▶ [Work instruction] From the data below, return each line in which the string "RightActionData" is found.
***
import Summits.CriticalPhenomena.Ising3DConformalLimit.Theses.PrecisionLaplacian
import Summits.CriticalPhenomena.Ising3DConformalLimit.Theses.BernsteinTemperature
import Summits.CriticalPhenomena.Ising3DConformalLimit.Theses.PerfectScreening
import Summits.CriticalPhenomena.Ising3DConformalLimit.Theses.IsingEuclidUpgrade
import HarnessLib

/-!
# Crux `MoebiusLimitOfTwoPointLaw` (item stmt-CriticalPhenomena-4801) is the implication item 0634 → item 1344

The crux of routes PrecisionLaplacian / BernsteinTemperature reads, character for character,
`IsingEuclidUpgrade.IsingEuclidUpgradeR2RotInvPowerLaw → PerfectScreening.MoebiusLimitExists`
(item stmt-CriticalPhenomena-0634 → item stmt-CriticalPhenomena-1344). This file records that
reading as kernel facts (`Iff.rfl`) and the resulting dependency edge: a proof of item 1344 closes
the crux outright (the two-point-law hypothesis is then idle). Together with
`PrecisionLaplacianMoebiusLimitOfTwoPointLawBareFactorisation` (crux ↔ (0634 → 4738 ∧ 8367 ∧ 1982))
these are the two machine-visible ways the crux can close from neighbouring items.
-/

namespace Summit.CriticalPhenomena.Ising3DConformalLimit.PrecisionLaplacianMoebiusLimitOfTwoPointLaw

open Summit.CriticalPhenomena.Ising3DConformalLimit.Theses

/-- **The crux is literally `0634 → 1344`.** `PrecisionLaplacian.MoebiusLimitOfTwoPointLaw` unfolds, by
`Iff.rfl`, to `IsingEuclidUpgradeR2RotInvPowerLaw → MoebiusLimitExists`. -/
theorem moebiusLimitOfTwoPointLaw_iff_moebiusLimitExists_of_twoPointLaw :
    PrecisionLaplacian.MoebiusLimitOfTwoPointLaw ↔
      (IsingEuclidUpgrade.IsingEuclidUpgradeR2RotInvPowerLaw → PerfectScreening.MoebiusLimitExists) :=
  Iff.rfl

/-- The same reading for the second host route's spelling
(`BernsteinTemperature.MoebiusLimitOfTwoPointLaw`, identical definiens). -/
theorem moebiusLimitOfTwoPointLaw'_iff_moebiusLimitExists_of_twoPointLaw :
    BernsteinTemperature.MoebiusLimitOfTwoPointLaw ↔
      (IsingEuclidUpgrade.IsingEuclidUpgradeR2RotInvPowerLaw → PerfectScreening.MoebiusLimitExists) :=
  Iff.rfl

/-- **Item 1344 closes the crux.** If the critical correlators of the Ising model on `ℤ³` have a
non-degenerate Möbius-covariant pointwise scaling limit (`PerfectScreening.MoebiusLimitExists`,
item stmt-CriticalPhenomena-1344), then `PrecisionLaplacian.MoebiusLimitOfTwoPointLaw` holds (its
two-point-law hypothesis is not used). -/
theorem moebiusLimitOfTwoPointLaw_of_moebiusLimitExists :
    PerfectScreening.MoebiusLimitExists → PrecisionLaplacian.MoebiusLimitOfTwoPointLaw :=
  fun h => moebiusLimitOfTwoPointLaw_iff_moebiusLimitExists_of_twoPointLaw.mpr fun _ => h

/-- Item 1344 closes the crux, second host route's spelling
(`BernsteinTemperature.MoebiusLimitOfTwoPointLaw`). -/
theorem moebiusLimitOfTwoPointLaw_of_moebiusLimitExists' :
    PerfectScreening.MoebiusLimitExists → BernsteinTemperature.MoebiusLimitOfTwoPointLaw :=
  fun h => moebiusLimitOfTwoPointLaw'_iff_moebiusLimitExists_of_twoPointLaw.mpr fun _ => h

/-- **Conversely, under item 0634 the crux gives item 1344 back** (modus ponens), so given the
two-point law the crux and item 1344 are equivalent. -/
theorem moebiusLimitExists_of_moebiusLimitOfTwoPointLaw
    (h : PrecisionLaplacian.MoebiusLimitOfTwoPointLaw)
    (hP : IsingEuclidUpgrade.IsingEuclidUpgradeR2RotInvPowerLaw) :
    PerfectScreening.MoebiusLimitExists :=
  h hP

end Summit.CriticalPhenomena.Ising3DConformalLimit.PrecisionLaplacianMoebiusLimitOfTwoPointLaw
***
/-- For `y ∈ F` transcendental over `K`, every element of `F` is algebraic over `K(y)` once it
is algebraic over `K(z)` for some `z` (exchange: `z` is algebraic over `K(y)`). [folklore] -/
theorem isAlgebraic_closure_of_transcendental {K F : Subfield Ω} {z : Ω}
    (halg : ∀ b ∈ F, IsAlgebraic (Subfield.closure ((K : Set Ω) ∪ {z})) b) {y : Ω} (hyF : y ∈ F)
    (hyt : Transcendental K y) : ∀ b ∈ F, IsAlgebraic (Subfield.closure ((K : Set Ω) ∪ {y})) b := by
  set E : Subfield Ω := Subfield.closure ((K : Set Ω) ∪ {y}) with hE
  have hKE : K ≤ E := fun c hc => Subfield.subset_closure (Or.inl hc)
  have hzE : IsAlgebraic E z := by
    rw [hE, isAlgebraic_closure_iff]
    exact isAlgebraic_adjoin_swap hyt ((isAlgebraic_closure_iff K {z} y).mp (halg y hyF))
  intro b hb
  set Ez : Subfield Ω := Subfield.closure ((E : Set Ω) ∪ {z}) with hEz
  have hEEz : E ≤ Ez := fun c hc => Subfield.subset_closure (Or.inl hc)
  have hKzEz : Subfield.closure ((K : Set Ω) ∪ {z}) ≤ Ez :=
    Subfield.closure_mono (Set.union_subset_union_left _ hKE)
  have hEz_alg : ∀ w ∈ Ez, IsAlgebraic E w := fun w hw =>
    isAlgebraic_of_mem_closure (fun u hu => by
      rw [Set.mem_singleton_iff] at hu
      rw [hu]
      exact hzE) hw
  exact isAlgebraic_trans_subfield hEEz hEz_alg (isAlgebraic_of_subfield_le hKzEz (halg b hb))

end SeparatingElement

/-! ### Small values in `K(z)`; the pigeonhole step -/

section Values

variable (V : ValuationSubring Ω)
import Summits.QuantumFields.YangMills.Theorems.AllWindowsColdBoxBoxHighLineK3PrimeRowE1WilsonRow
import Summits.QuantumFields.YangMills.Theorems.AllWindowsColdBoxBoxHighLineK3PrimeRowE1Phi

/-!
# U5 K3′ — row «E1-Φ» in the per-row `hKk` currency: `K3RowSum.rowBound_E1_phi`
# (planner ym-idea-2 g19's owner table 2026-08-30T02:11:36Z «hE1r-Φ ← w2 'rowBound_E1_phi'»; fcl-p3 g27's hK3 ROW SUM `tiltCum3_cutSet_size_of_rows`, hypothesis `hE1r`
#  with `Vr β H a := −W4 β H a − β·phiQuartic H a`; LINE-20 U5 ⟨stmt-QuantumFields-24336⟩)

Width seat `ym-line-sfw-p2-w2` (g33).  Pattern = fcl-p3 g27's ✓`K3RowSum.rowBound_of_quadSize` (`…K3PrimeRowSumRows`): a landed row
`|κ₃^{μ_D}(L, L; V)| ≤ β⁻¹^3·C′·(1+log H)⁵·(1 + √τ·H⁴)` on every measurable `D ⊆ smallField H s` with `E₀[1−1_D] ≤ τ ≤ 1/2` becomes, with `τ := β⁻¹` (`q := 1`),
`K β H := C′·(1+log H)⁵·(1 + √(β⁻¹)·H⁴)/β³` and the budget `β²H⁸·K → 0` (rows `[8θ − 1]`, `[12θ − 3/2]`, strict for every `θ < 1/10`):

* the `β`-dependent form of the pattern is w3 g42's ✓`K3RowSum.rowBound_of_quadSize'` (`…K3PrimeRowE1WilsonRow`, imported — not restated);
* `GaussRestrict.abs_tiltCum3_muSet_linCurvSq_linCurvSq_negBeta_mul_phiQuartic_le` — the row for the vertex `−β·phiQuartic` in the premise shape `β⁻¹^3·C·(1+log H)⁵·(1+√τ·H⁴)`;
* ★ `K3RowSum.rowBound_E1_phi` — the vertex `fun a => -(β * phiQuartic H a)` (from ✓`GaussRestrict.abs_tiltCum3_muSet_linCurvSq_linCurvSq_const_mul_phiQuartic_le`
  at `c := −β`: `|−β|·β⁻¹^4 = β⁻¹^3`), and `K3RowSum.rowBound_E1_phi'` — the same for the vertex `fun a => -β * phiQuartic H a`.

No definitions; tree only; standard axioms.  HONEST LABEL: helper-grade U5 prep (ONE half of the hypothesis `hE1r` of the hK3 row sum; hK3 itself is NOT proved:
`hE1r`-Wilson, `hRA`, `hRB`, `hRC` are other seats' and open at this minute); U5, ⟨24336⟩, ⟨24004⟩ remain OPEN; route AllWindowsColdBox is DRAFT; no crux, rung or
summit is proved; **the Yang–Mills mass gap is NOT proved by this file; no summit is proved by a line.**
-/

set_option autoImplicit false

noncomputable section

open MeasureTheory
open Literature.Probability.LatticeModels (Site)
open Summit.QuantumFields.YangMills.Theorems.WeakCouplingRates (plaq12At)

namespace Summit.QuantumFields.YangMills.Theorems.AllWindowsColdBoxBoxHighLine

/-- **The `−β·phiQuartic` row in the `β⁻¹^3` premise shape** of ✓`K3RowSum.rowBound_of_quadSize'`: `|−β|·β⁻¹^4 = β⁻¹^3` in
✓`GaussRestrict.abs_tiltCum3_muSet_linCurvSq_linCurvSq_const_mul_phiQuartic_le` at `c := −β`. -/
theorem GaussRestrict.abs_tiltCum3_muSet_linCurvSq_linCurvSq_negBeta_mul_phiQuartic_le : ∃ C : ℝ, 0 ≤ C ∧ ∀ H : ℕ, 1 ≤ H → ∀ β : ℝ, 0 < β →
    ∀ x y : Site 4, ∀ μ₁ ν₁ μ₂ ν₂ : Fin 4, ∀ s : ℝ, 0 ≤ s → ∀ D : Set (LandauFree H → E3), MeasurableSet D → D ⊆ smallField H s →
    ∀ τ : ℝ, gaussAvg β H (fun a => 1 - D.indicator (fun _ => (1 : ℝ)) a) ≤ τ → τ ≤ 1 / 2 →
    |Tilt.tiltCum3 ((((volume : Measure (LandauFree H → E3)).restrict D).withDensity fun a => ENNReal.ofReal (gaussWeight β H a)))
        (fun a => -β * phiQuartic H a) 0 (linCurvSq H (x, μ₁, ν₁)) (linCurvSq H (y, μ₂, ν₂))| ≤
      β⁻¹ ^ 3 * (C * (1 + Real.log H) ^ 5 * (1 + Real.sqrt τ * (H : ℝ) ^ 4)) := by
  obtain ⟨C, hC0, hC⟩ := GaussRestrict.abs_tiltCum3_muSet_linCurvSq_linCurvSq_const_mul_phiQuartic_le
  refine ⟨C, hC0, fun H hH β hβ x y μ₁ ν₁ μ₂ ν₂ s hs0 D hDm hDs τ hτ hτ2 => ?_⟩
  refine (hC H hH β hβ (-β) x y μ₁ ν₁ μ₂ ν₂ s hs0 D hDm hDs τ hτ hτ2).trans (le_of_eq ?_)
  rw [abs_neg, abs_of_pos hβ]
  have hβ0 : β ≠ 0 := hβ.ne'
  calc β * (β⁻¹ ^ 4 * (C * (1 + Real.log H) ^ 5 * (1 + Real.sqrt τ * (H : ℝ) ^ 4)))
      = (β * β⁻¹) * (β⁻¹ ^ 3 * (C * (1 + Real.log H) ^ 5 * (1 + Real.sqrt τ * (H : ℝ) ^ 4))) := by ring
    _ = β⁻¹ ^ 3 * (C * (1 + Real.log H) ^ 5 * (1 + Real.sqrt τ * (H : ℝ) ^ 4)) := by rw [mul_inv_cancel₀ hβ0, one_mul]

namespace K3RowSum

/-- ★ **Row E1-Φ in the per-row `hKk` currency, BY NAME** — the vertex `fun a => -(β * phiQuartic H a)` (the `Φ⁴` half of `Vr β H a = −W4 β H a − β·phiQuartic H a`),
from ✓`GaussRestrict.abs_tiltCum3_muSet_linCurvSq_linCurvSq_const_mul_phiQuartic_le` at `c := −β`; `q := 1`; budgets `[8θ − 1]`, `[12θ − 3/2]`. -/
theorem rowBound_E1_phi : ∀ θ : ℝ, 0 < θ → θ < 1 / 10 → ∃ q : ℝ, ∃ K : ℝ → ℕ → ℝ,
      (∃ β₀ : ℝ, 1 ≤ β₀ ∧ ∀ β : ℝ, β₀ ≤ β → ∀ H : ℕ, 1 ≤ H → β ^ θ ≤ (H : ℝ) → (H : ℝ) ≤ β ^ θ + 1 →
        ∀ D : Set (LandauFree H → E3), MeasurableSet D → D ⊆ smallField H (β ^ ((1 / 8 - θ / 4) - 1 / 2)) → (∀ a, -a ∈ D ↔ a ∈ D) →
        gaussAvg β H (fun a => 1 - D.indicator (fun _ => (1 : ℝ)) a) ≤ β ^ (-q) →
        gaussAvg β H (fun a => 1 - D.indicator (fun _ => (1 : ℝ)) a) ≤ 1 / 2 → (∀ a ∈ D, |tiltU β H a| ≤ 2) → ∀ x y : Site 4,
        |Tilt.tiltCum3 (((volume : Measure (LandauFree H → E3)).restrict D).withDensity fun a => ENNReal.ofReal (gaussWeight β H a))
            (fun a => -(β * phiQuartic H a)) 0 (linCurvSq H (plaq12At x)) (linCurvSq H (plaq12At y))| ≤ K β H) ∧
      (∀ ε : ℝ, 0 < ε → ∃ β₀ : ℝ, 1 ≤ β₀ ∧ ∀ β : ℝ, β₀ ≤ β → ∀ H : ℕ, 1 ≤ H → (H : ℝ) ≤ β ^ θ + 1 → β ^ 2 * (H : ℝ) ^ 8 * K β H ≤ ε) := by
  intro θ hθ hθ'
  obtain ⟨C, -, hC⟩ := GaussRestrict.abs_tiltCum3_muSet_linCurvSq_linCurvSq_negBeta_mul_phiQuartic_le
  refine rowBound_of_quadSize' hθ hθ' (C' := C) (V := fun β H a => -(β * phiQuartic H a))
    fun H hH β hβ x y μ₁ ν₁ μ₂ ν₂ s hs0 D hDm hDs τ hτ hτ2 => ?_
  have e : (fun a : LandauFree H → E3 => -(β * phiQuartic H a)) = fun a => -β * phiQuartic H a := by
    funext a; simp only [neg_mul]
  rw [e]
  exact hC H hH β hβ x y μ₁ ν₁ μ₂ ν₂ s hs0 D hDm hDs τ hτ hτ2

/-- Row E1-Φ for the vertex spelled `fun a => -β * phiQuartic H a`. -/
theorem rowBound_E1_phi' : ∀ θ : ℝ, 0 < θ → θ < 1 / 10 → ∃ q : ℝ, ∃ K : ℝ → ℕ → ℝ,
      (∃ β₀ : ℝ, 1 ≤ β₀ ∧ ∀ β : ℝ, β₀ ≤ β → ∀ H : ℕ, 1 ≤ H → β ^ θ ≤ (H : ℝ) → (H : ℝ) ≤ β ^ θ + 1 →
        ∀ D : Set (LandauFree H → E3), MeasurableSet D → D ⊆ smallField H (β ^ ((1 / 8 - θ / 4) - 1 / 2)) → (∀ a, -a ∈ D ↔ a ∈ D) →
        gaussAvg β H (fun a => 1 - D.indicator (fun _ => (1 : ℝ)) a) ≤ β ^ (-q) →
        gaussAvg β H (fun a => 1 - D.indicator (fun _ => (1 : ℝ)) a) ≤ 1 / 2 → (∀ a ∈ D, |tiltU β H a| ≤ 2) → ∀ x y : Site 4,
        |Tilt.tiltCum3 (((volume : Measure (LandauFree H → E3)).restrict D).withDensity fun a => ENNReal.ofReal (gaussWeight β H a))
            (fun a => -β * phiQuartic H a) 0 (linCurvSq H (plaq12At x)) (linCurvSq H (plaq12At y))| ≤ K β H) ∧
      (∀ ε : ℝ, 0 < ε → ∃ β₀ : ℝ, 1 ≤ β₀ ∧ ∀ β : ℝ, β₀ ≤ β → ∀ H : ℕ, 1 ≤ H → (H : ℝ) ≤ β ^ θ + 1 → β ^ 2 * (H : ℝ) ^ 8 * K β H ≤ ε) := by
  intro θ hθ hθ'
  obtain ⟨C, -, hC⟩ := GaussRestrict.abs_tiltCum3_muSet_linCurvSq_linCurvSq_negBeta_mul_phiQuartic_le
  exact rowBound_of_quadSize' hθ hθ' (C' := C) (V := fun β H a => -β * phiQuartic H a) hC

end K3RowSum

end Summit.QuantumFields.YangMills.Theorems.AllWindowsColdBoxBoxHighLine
***
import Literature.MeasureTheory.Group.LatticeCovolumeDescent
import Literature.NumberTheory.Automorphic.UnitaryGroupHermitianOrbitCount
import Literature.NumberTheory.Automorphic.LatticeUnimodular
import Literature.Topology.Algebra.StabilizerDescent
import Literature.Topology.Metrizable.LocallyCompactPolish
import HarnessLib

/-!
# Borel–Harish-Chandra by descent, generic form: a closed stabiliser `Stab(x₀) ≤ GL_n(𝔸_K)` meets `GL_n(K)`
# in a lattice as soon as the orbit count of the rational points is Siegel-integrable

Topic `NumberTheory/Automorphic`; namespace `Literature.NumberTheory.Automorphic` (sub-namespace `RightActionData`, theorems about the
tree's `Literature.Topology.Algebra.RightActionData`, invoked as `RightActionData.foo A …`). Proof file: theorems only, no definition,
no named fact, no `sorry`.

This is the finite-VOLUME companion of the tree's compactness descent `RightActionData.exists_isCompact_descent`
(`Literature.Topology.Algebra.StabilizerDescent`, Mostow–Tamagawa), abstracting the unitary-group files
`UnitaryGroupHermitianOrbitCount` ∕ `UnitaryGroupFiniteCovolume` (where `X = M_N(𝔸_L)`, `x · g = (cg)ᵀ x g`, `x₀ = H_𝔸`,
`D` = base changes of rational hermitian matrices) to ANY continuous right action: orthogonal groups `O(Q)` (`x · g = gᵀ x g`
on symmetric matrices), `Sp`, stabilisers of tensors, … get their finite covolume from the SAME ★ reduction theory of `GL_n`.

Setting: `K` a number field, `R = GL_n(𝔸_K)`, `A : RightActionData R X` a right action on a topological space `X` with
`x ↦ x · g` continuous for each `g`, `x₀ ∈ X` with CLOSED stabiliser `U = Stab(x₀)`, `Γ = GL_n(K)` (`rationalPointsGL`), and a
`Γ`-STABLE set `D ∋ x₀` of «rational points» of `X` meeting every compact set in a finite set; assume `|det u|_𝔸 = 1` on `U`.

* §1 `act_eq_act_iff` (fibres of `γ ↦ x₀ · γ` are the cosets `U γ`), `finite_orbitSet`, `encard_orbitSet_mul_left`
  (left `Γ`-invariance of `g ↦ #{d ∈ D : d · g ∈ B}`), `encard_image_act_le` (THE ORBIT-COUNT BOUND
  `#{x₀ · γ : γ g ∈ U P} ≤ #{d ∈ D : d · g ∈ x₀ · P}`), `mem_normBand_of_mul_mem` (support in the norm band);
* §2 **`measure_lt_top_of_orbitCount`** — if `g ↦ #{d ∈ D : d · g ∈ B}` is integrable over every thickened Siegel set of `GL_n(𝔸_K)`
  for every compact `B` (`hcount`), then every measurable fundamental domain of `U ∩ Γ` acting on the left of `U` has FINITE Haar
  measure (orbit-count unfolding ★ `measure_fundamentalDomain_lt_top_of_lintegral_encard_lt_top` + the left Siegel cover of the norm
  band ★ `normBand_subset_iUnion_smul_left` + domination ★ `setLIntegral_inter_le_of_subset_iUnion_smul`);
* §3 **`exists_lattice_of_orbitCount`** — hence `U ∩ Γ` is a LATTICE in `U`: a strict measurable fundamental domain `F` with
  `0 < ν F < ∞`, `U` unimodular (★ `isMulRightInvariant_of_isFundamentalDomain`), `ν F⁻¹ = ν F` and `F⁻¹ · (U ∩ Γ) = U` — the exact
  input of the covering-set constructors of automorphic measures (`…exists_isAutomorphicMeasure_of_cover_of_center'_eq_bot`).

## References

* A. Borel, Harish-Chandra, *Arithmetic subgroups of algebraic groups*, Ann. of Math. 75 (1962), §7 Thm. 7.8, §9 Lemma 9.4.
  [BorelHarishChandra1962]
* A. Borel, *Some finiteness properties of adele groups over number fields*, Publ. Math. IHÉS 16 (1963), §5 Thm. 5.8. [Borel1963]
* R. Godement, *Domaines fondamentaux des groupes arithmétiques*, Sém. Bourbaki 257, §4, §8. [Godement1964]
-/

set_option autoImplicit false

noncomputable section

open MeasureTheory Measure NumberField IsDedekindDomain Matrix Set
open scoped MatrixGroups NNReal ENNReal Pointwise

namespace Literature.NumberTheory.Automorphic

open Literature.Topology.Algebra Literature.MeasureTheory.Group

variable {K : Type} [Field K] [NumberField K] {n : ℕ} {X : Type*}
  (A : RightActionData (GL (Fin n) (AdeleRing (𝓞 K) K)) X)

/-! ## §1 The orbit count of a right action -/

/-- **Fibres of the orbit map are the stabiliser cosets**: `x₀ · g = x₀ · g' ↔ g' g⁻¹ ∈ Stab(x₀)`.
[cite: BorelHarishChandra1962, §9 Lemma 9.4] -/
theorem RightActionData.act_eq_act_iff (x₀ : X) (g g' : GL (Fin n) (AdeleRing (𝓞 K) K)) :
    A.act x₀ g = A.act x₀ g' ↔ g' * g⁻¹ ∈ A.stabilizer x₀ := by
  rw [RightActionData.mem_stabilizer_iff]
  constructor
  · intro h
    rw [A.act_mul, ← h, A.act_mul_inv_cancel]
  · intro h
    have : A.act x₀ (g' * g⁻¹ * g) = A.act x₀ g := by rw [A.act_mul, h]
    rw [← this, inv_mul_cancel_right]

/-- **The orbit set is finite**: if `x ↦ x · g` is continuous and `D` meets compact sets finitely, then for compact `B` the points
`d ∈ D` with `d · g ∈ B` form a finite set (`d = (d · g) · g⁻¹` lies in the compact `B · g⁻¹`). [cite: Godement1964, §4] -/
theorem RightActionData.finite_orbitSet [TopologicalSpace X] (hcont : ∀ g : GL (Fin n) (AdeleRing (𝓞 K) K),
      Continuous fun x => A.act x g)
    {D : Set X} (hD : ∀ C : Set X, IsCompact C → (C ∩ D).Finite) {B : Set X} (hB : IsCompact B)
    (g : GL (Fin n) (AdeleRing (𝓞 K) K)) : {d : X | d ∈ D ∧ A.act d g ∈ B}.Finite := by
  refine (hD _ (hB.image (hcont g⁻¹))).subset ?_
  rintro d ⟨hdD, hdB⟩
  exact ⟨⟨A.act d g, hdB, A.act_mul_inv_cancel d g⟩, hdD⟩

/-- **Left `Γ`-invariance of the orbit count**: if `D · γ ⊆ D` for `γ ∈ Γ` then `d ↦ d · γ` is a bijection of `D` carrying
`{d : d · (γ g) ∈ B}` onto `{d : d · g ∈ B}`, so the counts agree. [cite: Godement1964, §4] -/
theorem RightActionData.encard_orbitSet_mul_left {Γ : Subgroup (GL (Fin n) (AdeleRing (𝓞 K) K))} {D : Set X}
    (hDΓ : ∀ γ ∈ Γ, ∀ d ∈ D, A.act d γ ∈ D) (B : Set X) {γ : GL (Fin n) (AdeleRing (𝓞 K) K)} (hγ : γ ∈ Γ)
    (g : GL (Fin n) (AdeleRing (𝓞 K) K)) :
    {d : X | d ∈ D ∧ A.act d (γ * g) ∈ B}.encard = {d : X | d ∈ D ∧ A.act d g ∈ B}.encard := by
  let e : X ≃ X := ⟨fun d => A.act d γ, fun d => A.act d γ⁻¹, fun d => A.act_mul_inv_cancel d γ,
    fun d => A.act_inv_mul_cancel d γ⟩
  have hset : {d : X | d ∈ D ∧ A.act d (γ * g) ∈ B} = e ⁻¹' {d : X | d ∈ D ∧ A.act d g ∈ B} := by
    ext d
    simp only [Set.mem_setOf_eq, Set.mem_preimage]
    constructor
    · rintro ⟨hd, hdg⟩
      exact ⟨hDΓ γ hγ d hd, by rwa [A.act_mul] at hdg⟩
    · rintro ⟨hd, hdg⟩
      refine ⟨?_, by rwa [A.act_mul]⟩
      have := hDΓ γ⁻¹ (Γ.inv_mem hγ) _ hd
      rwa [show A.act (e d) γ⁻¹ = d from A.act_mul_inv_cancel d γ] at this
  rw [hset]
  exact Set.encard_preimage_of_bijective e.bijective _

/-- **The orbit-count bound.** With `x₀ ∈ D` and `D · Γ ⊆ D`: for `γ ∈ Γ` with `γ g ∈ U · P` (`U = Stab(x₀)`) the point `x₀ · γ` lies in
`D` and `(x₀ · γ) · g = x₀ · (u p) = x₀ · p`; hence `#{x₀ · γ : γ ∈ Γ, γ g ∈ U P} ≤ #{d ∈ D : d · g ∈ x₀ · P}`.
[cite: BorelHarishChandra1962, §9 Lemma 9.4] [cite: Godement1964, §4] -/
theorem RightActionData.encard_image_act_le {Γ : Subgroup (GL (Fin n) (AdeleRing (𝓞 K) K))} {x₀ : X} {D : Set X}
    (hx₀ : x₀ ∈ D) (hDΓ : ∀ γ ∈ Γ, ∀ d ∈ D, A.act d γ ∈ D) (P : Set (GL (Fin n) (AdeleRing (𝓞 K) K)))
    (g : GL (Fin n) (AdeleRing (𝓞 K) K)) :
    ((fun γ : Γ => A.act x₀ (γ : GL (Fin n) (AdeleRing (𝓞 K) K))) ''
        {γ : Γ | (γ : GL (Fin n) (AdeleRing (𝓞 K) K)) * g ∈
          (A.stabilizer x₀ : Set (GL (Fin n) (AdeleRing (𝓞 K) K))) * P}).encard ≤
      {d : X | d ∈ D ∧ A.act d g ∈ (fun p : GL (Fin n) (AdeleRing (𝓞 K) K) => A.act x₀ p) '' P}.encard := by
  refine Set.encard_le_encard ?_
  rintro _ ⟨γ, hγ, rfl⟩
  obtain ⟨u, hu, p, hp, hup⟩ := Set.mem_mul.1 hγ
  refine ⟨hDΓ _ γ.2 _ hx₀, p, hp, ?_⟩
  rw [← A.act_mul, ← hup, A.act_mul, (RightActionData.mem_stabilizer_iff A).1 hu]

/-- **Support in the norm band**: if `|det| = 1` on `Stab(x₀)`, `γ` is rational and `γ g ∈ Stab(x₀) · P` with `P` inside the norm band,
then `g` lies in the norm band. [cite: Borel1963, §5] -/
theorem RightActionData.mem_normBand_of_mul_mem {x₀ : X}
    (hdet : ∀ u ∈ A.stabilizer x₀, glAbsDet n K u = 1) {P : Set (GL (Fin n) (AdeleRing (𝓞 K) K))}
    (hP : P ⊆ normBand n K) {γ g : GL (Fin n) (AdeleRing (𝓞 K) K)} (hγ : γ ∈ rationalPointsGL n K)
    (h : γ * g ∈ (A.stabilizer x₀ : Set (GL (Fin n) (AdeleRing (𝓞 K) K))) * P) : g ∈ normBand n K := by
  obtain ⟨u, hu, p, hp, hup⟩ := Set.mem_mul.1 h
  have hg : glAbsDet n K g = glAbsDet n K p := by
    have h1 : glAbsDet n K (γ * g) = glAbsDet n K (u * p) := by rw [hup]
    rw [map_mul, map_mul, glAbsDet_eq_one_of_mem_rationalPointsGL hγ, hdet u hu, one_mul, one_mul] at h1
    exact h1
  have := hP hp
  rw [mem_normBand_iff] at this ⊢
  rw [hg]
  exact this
***
▶ [Result of the task]
Topic `NumberTheory/Automorphic`; namespace `Literature.NumberTheory.Automorphic` (sub-namespace `RightActionData`, theorems about the
tree's `Literature.Topology.Algebra.RightActionData`, invoked as `RightActionData.foo A …`). Proof file: theorems only, no definition,
This is the finite-VOLUME companion of the tree's compactness descent `RightActionData.exists_isCompact_descent`
Setting: `K` a number field, `R = GL_n(𝔸_K)`, `A : RightActionData R X` a right action on a topological space `X` with
  (A : RightActionData (GL (Fin n) (AdeleRing (𝓞 K) K)) X)
theorem RightActionData.act_eq_act_iff (x₀ : X) (g g' : GL (Fin n) (AdeleRing (𝓞 K) K)) :
  rw [RightActionData.mem_stabilizer_iff]
theorem RightActionData.finite_orbitSet [TopologicalSpace X] (hcont : ∀ g : GL (Fin n) (AdeleRing (𝓞 K) K),
theorem RightActionData.encard_orbitSet_mul_left {Γ : Subgroup (GL (Fin n) (AdeleRing (𝓞 K) K))} {D : Set X}
theorem RightActionData.encard_image_act_le {Γ : Subgroup (GL (Fin n) (AdeleRing (𝓞 K) K))} {x₀ : X} {D : Set X}
  rw [← A.act_mul, ← hup, A.act_mul, (RightActionData.mem_stabilizer_iff A).1 hu]
theorem RightActionData.mem_normBand_of_mul_mem {x₀ : X}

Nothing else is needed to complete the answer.